Ainsi, le Parti démocrate du début du XXe siècle était un conglomérat quelque peu étrange de protestants sudistes racistes et d’immigrés non anglo-saxons, pour la plupart catholiques, auquel la Grande Dépression a ajouté une composante déstabilisante : les électeurs noirs urbains du Nord. Désespérés par l’inaction des républicains sous Hoover, ils se sont tournés en masse vers les démocrates, votant par exemple pour Roosevelt avec 76 % des voix lors des élections de 1936. La Seconde Guerre mondiale, au cours de laquelle près d’un million de Noirs se sont battus pour un pays qui les traitait comme des citoyens de seconde zone, a finalement conduit à l’intégration raciale au sein des forces armées, par décret du président Truman – un démocrate – en 1948, ce qui a déclenché la première dissidence des démocrates du Sud, prélude à de nombreuses autres.
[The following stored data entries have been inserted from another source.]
import Summits.Ventures.CertifiedManyBodySolver.Downfold.EmeryFermiSurfaceShape
import HarnessLib

/-!
# Box rule for the Fermi-surface `t′/t` of the σ three-band model (companion of
# `EmeryFermiSurfaceShape`)

Venture CertifiedManyBodySolver, cell `pub/hubbard-downfold` (stage S1), seat hubbard-downfold-mod-4;
namespace `Summit.Ventures.CertifiedManyBodySolver.Downfold.Emery`. Everything here is PROVED (elementary
real inequalities). WHAT THIS IS NOT: a statement about any material; the Fermi-energy bracket
`[ε₁, ε₂]` is an INPUT (the filling ↦ ε_F map is not closed-form and is supplied by the consumer).

`EmeryFermiSurfaceShape` proves that every constant-energy contour of the σ three-band model is exactly a
`t–t′` one-band contour with `t′/t = fsRatio(ε) = −fsN/(fsD + 2fsN)`, `fsD = (Δ + ε)(t_pd² − t_pp′ε)`,
`fsN = 2t_pd²(t_pp′ + t_pp) + ε(t_pp² − t_pp′²)`. Here:

* `neg_div_add_mono_d` / `neg_div_add_anti_n` — `R(d, n) = −n/(d + 2n)` is increasing in `d` and
  decreasing in `n` on `d, n > 0`;
* `fsRatio_mem_Icc` — THE BOX RULE: `fsD ∈ [d₁, d₂]`, `fsN ∈ [n₁, n₂]` (`0 < d₁`, `0 < n₁`) ⇒
  `t′/t ∈ [−n₂/(d₁ + 2n₂), −n₁/(d₂ + 2n₁)]`;
* `fsD_mem_Icc`, `fsN_mem_Icc` — corner enclosures of the two weights over a parameter box
  `Δ ∈ [Δ₁, Δ₂]`, `t_pd ∈ [a₁, a₂]`, `t_pp ∈ [b₁, b₂]`, `t_pp′ ∈ [c₁, c₂]`, `ε ∈ [ε₁, ε₂]` (non-negative
  lower corners, `t_pp′·ε ≤ t_pd²` on the box): `fsD` is monotone in `Δ`, `t_pd`, antitone in `t_pp′ε`;
  `fsN = (t_pp′ + t_pp)(2t_pd² + ε(t_pp − t_pp′))` is monotone in `t_pp`, `t_pd` and affine in `ε`.

Together: a three-band parameter BOX and a Fermi-energy bracket give a certified interval for the
object-E (near-Fermi-surface `t–t′` refit) coordinate `t′/t` of the cell's `router/BOX-SCHEMA.md`.

§2 (appended 2026-08-27): the SCALE. `dcharCubic = ∂_ε charCubic` (exact Taylor identity
`charCubic_taylor`), which on a contour is AFFINE in `x + y` (`dcharCubic_on_contour`) — so the first-order
hopping scale `scaleT = fsT/∂_ε charCubic` of the near-contour `t–t′` model varies monotonically along the
Fermi surface and is bracketed by its values at two reference Fermi points (`dcharCubic_mem_uIcc_on_contour`).
Sources: [AndersenEtAl1995, §6]; [HybertsenSchluterChristensen1989, Eq. (1)].
-/

noncomputable section

namespace Summit.Ventures.CertifiedManyBodySolver.Downfold.Emery

open Real

/-! ## The box rule for the object-E coordinate `t′/t` -/

/-- `fsRatio` as a function of the two weights: `R(d, n) = −n/(d + 2n)`. [folklore] -/
theorem fsRatio_eq (Δ tpd tpp c ε : ℝ) :
    fsRatio Δ tpd tpp c ε = -fsN tpd tpp c ε / (fsD Δ tpd c ε + 2 * fsN tpd tpp c ε) := rfl

/-- `R(d, n) = −n/(d + 2n)` is increasing in `d` for `n > 0`, `d > 0`. [folklore] -/
theorem neg_div_add_mono_d {d₁ d₂ n : ℝ} (hd₁ : 0 < d₁) (h : d₁ ≤ d₂) (hn : 0 < n) :
    -n / (d₁ + 2 * n) ≤ -n / (d₂ + 2 * n) := by
  rw [neg_div, neg_div, neg_le_neg_iff]
  exact div_le_div_of_nonneg_left hn.le (by linarith) (by linarith)

/-- `R(d, n) = −n/(d + 2n)` is decreasing in `n` for `d > 0`, `n > 0`. [folklore] -/
theorem neg_div_add_anti_n {d n₁ n₂ : ℝ} (hd : 0 < d) (hn₁ : 0 < n₁) (h : n₁ ≤ n₂) :
    -n₂ / (d + 2 * n₂) ≤ -n₁ / (d + 2 * n₁) := by
  rw [neg_div, neg_div, neg_le_neg_iff, div_le_div_iff₀ (by linarith) (by linarith)]
  nlinarith

/-- THE BOX RULE for the Fermi-surface `t′/t`: `fsD ∈ [d₁, d₂]`, `fsN ∈ [n₁, n₂]` with `0 < d₁`,
`0 < n₁` ⇒ `fsRatio ∈ [−n₂/(d₁ + 2n₂), −n₁/(d₂ + 2n₁)]`. [folklore] -/
theorem fsRatio_mem_Icc {Δ tpd tpp c ε d₁ d₂ n₁ n₂ : ℝ} (hd₁ : 0 < d₁) (hn₁ : 0 < n₁)
    (hd : fsD Δ tpd c ε ∈ Set.Icc d₁ d₂) (hn : fsN tpd tpp c ε ∈ Set.Icc n₁ n₂) :
    fsRatio Δ tpd tpp c ε ∈ Set.Icc (-n₂ / (d₁ + 2 * n₂)) (-n₁ / (d₂ + 2 * n₁)) := by
  obtain ⟨hdlo, hdhi⟩ := hd
  obtain ⟨hnlo, hnhi⟩ := hn
  have hdpos : 0 < fsD Δ tpd c ε := lt_of_lt_of_le hd₁ hdlo
  have hnpos : 0 < fsN tpd tpp c ε := lt_of_lt_of_le hn₁ hnlo
  rw [fsRatio_eq]
  constructor
  · calc -n₂ / (d₁ + 2 * n₂) ≤ -fsN tpd tpp c ε / (d₁ + 2 * fsN tpd tpp c ε) :=
          neg_div_add_anti_n hd₁ hnpos hnhi
      _ ≤ -fsN tpd tpp c ε / (fsD Δ tpd c ε + 2 * fsN tpd tpp c ε) :=
          neg_div_add_mono_d hd₁ hdlo hnpos
  · calc -fsN tpd tpp c ε / (fsD Δ tpd c ε + 2 * fsN tpd tpp c ε)
          ≤ -fsN tpd tpp c ε / (d₂ + 2 * fsN tpd tpp c ε) := neg_div_add_mono_d hdpos hdhi hnpos
      _ ≤ -n₁ / (d₂ + 2 * n₁) := neg_div_add_anti_n (by linarith) hn₁ hnlo

/-- Corner enclosure of the nearest-neighbour weight over a parameter box: `Δ ∈ [Δ₁, Δ₂]`,
`0 ≤ a₁ ≤ t_pd ≤ a₂`, `0 ≤ c₁ ≤ t_pp′ ≤ c₂`, `0 ≤ ε₁ ≤ ε ≤ ε₂`, with `Δ₁ + ε₁ ≥ 0` and
`c₂ε₂ ≤ a₁²` ⇒ `(Δ₁ + ε₁)(a₁² − c₂ε₂) ≤ fsD ≤ (Δ₂ + ε₂)(a₂² − c₁ε₁)`. [folklore] -/
theorem fsD_mem_Icc {Δ₁ Δ₂ a₁ a₂ c₁ c₂ ε₁ ε₂ Δ tpd c ε : ℝ} (ha₁ : 0 ≤ a₁) (hc₁ : 0 ≤ c₁)
    (hε₁ : 0 ≤ ε₁) (hΔε : 0 ≤ Δ₁ + ε₁) (hcap : c₂ * ε₂ ≤ a₁ ^ 2)
    (hΔ : Δ ∈ Set.Icc Δ₁ Δ₂) (ha : tpd ∈ Set.Icc a₁ a₂) (hc : c ∈ Set.Icc c₁ c₂)
    (hε : ε ∈ Set.Icc ε₁ ε₂) :
    fsD Δ tpd c ε ∈ Set.Icc ((Δ₁ + ε₁) * (a₁ ^ 2 - c₂ * ε₂)) ((Δ₂ + ε₂) * (a₂ ^ 2 - c₁ * ε₁)) := by
  obtain ⟨hΔlo, hΔhi⟩ := hΔ
  obtain ⟨halo, hahi⟩ := ha
  obtain ⟨hclo, hchi⟩ := hc
  obtain ⟨hεlo, hεhi⟩ := hε
  have htpd : 0 ≤ tpd := le_trans ha₁ halo
  have hcc : 0 ≤ c := le_trans hc₁ hclo
  have hεε : 0 ≤ ε := le_trans hε₁ hεlo
  have hsq_lo : a₁ ^ 2 ≤ tpd ^ 2 := pow_le_pow_left₀ ha₁ halo 2
  have hsq_hi : tpd ^ 2 ≤ a₂ ^ 2 := pow_le_pow_left₀ htpd hahi 2
  have hce_hi : c * ε ≤ c₂ * ε₂ := mul_le_mul hchi hεhi hεε (le_trans hcc hchi)
  have hce_lo : c₁ * ε₁ ≤ c * ε := mul_le_mul hclo hεlo hε₁ hcc
  unfold fsD
  constructor
  · have h1 : 0 ≤ a₁ ^ 2 - c₂ * ε₂ := by linarith
    have h2 : a₁ ^ 2 - c₂ * ε₂ ≤ tpd ^ 2 - c * ε := by linarith
    have h3 : Δ₁ + ε₁ ≤ Δ + ε := by linarith
    calc (Δ₁ + ε₁) * (a₁ ^ 2 - c₂ * ε₂) ≤ (Δ + ε) * (a₁ ^ 2 - c₂ * ε₂) :=
          mul_le_mul_of_nonneg_right h3 h1
      _ ≤ (Δ + ε) * (tpd ^ 2 - c * ε) := mul_le_mul_of_nonneg_left h2 (le_trans hΔε h3)
  · have h2 : tpd ^ 2 - c * ε ≤ a₂ ^ 2 - c₁ * ε₁ := by linarith
    have h3 : Δ + ε ≤ Δ₂ + ε₂ := by linarith
    have h0 : 0 ≤ Δ + ε := le_trans hΔε (by linarith)
    have h1 : 0 ≤ tpd ^ 2 - c * ε := by nlinarith
    calc (Δ + ε) * (tpd ^ 2 - c * ε) ≤ (Δ₂ + ε₂) * (tpd ^ 2 - c * ε) :=
          mul_le_mul_of_nonneg_right h3 h1
      _ ≤ (Δ₂ + ε₂) * (a₂ ^ 2 - c₁ * ε₁) := mul_le_mul_of_nonneg_left h2 (le_trans h0 h3)

/-- `fsN` rewritten: `fsN = (t_pp′ + t_pp)(2t_pd² + ε(t_pp − t_pp′))`. [folklore] -/
theorem fsN_eq_mul (tpd tpp c ε : ℝ) :
    fsN tpd tpp c ε = (c + tpp) * (2 * tpd ^ 2 + ε * (tpp - c)) := by
  unfold fsN
  ring

/-- Corner enclosure of the diagonal weight over a parameter box: `0 ≤ a₁ ≤ t_pd ≤ a₂`,
`0 ≤ b₁ ≤ t_pp ≤ b₂`, `0 ≤ c₁ ≤ t_pp′ ≤ c₂`, `0 ≤ ε₁ ≤ ε ≤ ε₂` with `c₂ε₂ ≤ a₁²` (so the factor
`2t_pd² + ε(t_pp − t_pp′)` is non-negative and monotone) ⇒
`(c₁ + b₁)(2a₁² + min(ε₁(b₁ − c₂), ε₂(b₁ − c₂))) ≤ fsN ≤ (c₂ + b₂)(2a₂² + max(ε₁(b₂ − c₁), ε₂(b₂ − c₁)))`.
[folklore] -/
theorem fsN_mem_Icc {a₁ a₂ b₁ b₂ c₁ c₂ ε₁ ε₂ tpd tpp c ε : ℝ} (ha₁ : 0 ≤ a₁) (hb₁ : 0 ≤ b₁)
    (hc₁ : 0 ≤ c₁) (hε₁ : 0 ≤ ε₁) (hcap : c₂ * ε₂ ≤ a₁ ^ 2)
    (ha : tpd ∈ Set.Icc a₁ a₂) (hb : tpp ∈ Set.Icc b₁ b₂) (hc : c ∈ Set.Icc c₁ c₂)
    (hε : ε ∈ Set.Icc ε₁ ε₂) :
    fsN tpd tpp c ε ∈ Set.Icc
      ((c₁ + b₁) * (2 * a₁ ^ 2 + min (ε₁ * (b₁ - c₂)) (ε₂ * (b₁ - c₂))))
      ((c₂ + b₂) * (2 * a₂ ^ 2 + max (ε₁ * (b₂ - c₁)) (ε₂ * (b₂ - c₁)))) := by
  obtain ⟨halo, hahi⟩ := ha
  obtain ⟨hblo, hbhi⟩ := hb
  obtain ⟨hclo, hchi⟩ := hc
  obtain ⟨hεlo, hεhi⟩ := hε
  have htpd : 0 ≤ tpd := le_trans ha₁ halo
  have hcc : 0 ≤ c := le_trans hc₁ hclo
  have hεε : 0 ≤ ε := le_trans hε₁ hεlo
  have hsq_lo : a₁ ^ 2 ≤ tpd ^ 2 := pow_le_pow_left₀ ha₁ halo 2
  have hsq_hi : tpd ^ 2 ≤ a₂ ^ 2 := pow_le_pow_left₀ htpd hahi 2
  have hce : c * ε ≤ c₂ * ε₂ := mul_le_mul hchi hεhi hεε (le_trans hcc hchi)
  -- the second factor is non-negative: 2t_pd² + ε(t_pp − c) ≥ 2a₁² − c₂ε₂ + … ≥ 0
  have hfac : 0 ≤ 2 * tpd ^ 2 + ε * (tpp - c) := by
    have : 0 ≤ ε * tpp := mul_nonneg hεε (le_trans hb₁ hblo)
    nlinarith
  -- affine-in-ε bounds for ε·(tpp − c)
  have hlo_aff : min (ε₁ * (b₁ - c₂)) (ε₂ * (b₁ - c₂)) ≤ ε * (b₁ - c₂) := by
    rcases le_or_gt 0 (b₁ - c₂) with hs | hs
    · exact le_trans (min_le_left _ _) (mul_le_mul_of_nonneg_right hεlo hs)
    · exact le_trans (min_le_right _ _) (mul_le_mul_of_nonpos_right hεhi hs.le)
  have hhi_aff : ε * (b₂ - c₁) ≤ max (ε₁ * (b₂ - c₁)) (ε₂ * (b₂ - c₁)) := by
    rcases le_or_gt 0 (b₂ - c₁) with hs | hs
    · exact le_trans (mul_le_mul_of_nonneg_right hεhi hs) (le_max_right _ _)
    · exact le_trans (mul_le_mul_of_nonpos_right hεlo hs.le) (le_max_left _ _)
  have hmid_lo : ε * (b₁ - c₂) ≤ ε * (tpp - c) := mul_le_mul_of_nonneg_left (by linarith) hεε
  have hmid_hi : ε * (tpp - c) ≤ ε * (b₂ - c₁) := mul_le_mul_of_nonneg_left (by linarith) hεε
  rw [fsN_eq_mul]
  constructor
  · have h1 : 0 ≤ c₁ + b₁ := by linarith
    have h2 : c₁ + b₁ ≤ c + tpp := by linarith
    have h3 : 2 * a₁ ^ 2 + min (ε₁ * (b₁ - c₂)) (ε₂ * (b₁ - c₂)) ≤ 2 * tpd ^ 2 + ε * (tpp - c) := by
      linarith
    rcases le_or_gt 0 (2 * a₁ ^ 2 + min (ε₁ * (b₁ - c₂)) (ε₂ * (b₁ - c₂))) with hs | hs
    · calc (c₁ + b₁) * (2 * a₁ ^ 2 + min (ε₁ * (b₁ - c₂)) (ε₂ * (b₁ - c₂)))
            ≤ (c + tpp) * (2 * a₁ ^ 2 + min (ε₁ * (b₁ - c₂)) (ε₂ * (b₁ - c₂))) :=
            mul_le_mul_of_nonneg_right h2 hs
        _ ≤ (c + tpp) * (2 * tpd ^ 2 + ε * (tpp - c)) :=
            mul_le_mul_of_nonneg_left h3 (le_trans h1 h2)
    · calc (c₁ + b₁) * (2 * a₁ ^ 2 + min (ε₁ * (b₁ - c₂)) (ε₂ * (b₁ - c₂))) ≤ 0 :=
            mul_nonpos_of_nonneg_of_nonpos h1 hs.le
        _ ≤ (c + tpp) * (2 * tpd ^ 2 + ε * (tpp - c)) := mul_nonneg (le_trans h1 h2) hfac
  · have h2 : c + tpp ≤ c₂ + b₂ := by linarith
    have h3 : 2 * tpd ^ 2 + ε * (tpp - c) ≤ 2 * a₂ ^ 2 + max (ε₁ * (b₂ - c₁)) (ε₂ * (b₂ - c₁)) := by
      linarith
    calc (c + tpp) * (2 * tpd ^ 2 + ε * (tpp - c)) ≤ (c₂ + b₂) * (2 * tpd ^ 2 + ε * (tpp - c)) :=
          mul_le_mul_of_nonneg_right h2 hfac
      _ ≤ (c₂ + b₂) * (2 * a₂ ^ 2 + max (ε₁ * (b₂ - c₁)) (ε₂ * (b₂ - c₁))) :=
          mul_le_mul_of_nonneg_left h3 (by linarith [le_trans hcc hchi, le_trans hb₁ hblo])


/-! ## §2 The SCALE of the near-Fermi-surface `t–t′` model: the energy derivative of the secular function is
affine along every contour, so the first-order hopping scale is bracketed by its nodal and antinodal values
(append 2026-08-27, hubbard-downfold-mod-4; §1 above byte-stable) -/

/-- Energy derivative of the k-independent coefficient: `cA′(ε) = (Δ + ε)(Δ + 3ε)`. [folklore] -/
def dcA (Δ ε : ℝ) : ℝ := (Δ + ε) * (Δ + 3 * ε)

/-- Energy derivative of the nearest-neighbour weight: `fsD′(ε) = t_pd² − t_pp′(Δ + 2ε)`. [folklore] -/
def dfsD (Δ tpd c ε : ℝ) : ℝ := tpd ^ 2 - c * (Δ + 2 * ε)

/-- Energy derivative of the diagonal weight: `fsN′ = t_pp² − t_pp′²` (energy independent). [folklore] -/
def dfsN (tpp c : ℝ) : ℝ := tpp ^ 2 - c ^ 2

/-- The energy derivative of the secular cubic, `∂_ε charCubic = cA′ − 4fsD′(x + y) − 16fsN′·xy` — bilinear
in `(x, y)` like `charCubic` itself. [folklore] -/
def dcharCubic (Δ tpd tpp c x y ε : ℝ) : ℝ :=
  dcA Δ ε - 4 * dfsD Δ tpd c ε * (x + y) - 16 * dfsN tpp c * (x * y)

/-- EXACT TAYLOR IDENTITY in the energy: `charCubic(ε + h) = charCubic(ε) + h·∂_ε charCubic(ε)
+ h²·(3ε + 2Δ + 4t_pp′(x + y)) + h³` — so `dcharCubic` IS the first-order coefficient (no analysis needed).
[folklore] -/
theorem charCubic_taylor (Δ tpd tpp c x y ε h : ℝ) :
    charCubic Δ tpd tpp c x y (ε + h) =
      charCubic Δ tpd tpp c x y ε + h * dcharCubic Δ tpd tpp c x y ε
        + h ^ 2 * (3 * ε + 2 * Δ + 4 * c * (x + y)) + h ^ 3 := by
  unfold charCubic dcharCubic dcA dfsD dfsN
  ring

/-- ON A CONTOUR the energy derivative is an AFFINE function of `s = x + y` alone: if
`charCubic(x, y, ε) = 0` and `fsN(ε) ≠ 0` then
`∂_ε charCubic = (cA′ − fsN′·cA/fsN) + (−4fsD′ + 4fsD·fsN′/fsN)·(x + y)` (eliminate `xy` by the contour
equation `16fsN·xy = cA − 4fsD(x + y)`). [folklore] -/
theorem dcharCubic_on_contour (Δ tpd tpp c x y ε : ℝ) (hN : fsN tpd tpp c ε ≠ 0)
    (hP : charCubic Δ tpd tpp c x y ε = 0) :
    dcharCubic Δ tpd tpp c x y ε =
      (dcA Δ ε - dfsN tpp c * cA Δ ε / fsN tpd tpp c ε)
        + (-4 * dfsD Δ tpd c ε + 4 * fsD Δ tpd c ε * dfsN tpp c / fsN tpd tpp c ε) * (x + y) := by
  rw [charCubic_bilinear] at hP
  have hxy : x * y = (cA Δ ε - 4 * fsD Δ tpd c ε * (x + y)) / (16 * fsN tpd tpp c ε) := by
    rw [eq_div_iff (mul_ne_zero (by norm_num) hN)]
    linarith
  unfold dcharCubic
  rw [hxy]
  field_simp
  ring

/-- The FIRST-ORDER HOPPING SCALE of the near-contour one-band model at a contour point `k`:
linearising `charCubic(k, ε) = 0` about `ε₀` gives `ε(k) − ε₀ ≈ −charCubic(k, ε₀)/∂_ε charCubic(k, ε₀)`,
i.e. the `t–t′` form of `EmeryFermiSurfaceShape.charCubic_eq_oneBandXY` divided by the local energy
denominator; its nearest-neighbour hopping is `fsT(ε₀)/∂_ε charCubic(k, ε₀)` (shape `fsT = fsD + 2fsN`,
scale `1/∂_ε charCubic`). [cite: AndersenEtAl1995, §6 (energy-linearised downfolding, `ḋ`)] -/
def scaleT (Δ tpd tpp c x y ε : ℝ) : ℝ := fsT Δ tpd tpp c ε / dcharCubic Δ tpd tpp c x y ε

/-- An affine function on an interval takes its values between its endpoint values. [folklore] -/
theorem affine_mem_uIcc (A B s s₁ s₂ : ℝ) (hs : s ∈ Set.uIcc s₁ s₂) :
    A + B * s ∈ Set.uIcc (A + B * s₁) (A + B * s₂) := by
  rcases le_total 0 B with hB | hB
  · rcases Set.mem_uIcc.mp hs with ⟨h1, h2⟩ | ⟨h1, h2⟩
    · exact Set.mem_uIcc.mpr (Or.inl ⟨by nlinarith, by nlinarith⟩)
    · exact Set.mem_uIcc.mpr (Or.inr ⟨by nlinarith, by nlinarith⟩)
  · rcases Set.mem_uIcc.mp hs with ⟨h1, h2⟩ | ⟨h1, h2⟩
    · exact Set.mem_uIcc.mpr (Or.inr ⟨by nlinarith, by nlinarith⟩)
    · exact Set.mem_uIcc.mpr (Or.inl ⟨by nlinarith, by nlinarith⟩)

/-- THE SCALE BRACKET: on one contour (energy `ε`), the energy denominator `∂_ε charCubic` at any contour
point with `x + y` between the values `s₁, s₂` of two reference contour points (e.g. the nodal and the
antinodal Fermi points) lies between its values there — so the first-order scale `scaleT` of the whole
Fermi surface is bracketed by two closed-form numbers. [folklore] -/
theorem dcharCubic_mem_uIcc_on_contour (Δ tpd tpp c ε x y x₁ y₁ x₂ y₂ : ℝ) (hN : fsN tpd tpp c ε ≠ 0)
    (hP : charCubic Δ tpd tpp c x y ε = 0) (hP₁ : charCubic Δ tpd tpp c x₁ y₁ ε = 0)
    (hP₂ : charCubic Δ tpd tpp c x₂ y₂ ε = 0) (hs : x + y ∈ Set.uIcc (x₁ + y₁) (x₂ + y₂)) :
    dcharCubic Δ tpd tpp c x y ε ∈
      Set.uIcc (dcharCubic Δ tpd tpp c x₁ y₁ ε) (dcharCubic Δ tpd tpp c x₂ y₂ ε) := by
  rw [dcharCubic_on_contour Δ tpd tpp c x y ε hN hP, dcharCubic_on_contour Δ tpd tpp c x₁ y₁ ε hN hP₁,
    dcharCubic_on_contour Δ tpd tpp c x₂ y₂ ε hN hP₂]
  exact affine_mem_uIcc _ _ _ _ _ hs

end Summit.Ventures.CertifiedManyBodySolver.Downfold.Emery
Mais c’est la lutte pour les droits civiques, officiellement inaugurée par l’arrêt Brown v. Board of Education de la Cour suprême en 1953, déclarant inconstitutionnelle la ségrégation raciale dans les écoles, qui a provoqué un réalignement de la politique américaine dont les conséquences sont encore visibles aujourd’hui. Les administrations démocrates de Kennedy et surtout de Johnson se sont résolument alignées sur la minorité noire, s’aliénant ainsi définitivement les Blancs du Sud, qui se sont progressivement tournés vers le parti républicain, et ont créé une nouvelle ère de domination républicaine, du moins au niveau présidentiel (entre 1968 et 1992, il n’y a eu qu’un seul président démocrate et quatre présidents républicains).

Et ce n’est pas tout : les immigrants non anglo-saxons et catholiques du Nord, qui avaient constitué l’autre grand pilier de la coalition démocrate pendant la majeure partie du 20e siècle, ont également commencé à se tourner vers les républicains en raison d’une part de la concurrence que leur livraient les minorités raciales pour les emplois de cols bleus et d’autre part des conséquences de la désindustrialisation et de la perte d’emplois au profit de pays où les salaires sont moins élevés. Le parti républicain des premières années de la guerre froide était le parti des milieux d’affaires, mais les conséquences de la désindustrialisation et de la perte d’emplois au profit des pays à bas salaires n’ont pas été imputées aux républicains, parce qu’ils tenaient un discours plus isolationniste, bien que dans la pratique, ils aient été les principaux responsables de ces politiques.

Le parti républicain de l’époque de Reagan était donc un curieux amalgame d’électeurs de la classe supérieure (les vieux WASP de toujours) et de la classe inférieure (les ex-démocrates blancs du Sud et du Nord), tandis que les démocrates étaient le parti des minorités raciales et, de moins en moins, de la classe ouvrière du Nord.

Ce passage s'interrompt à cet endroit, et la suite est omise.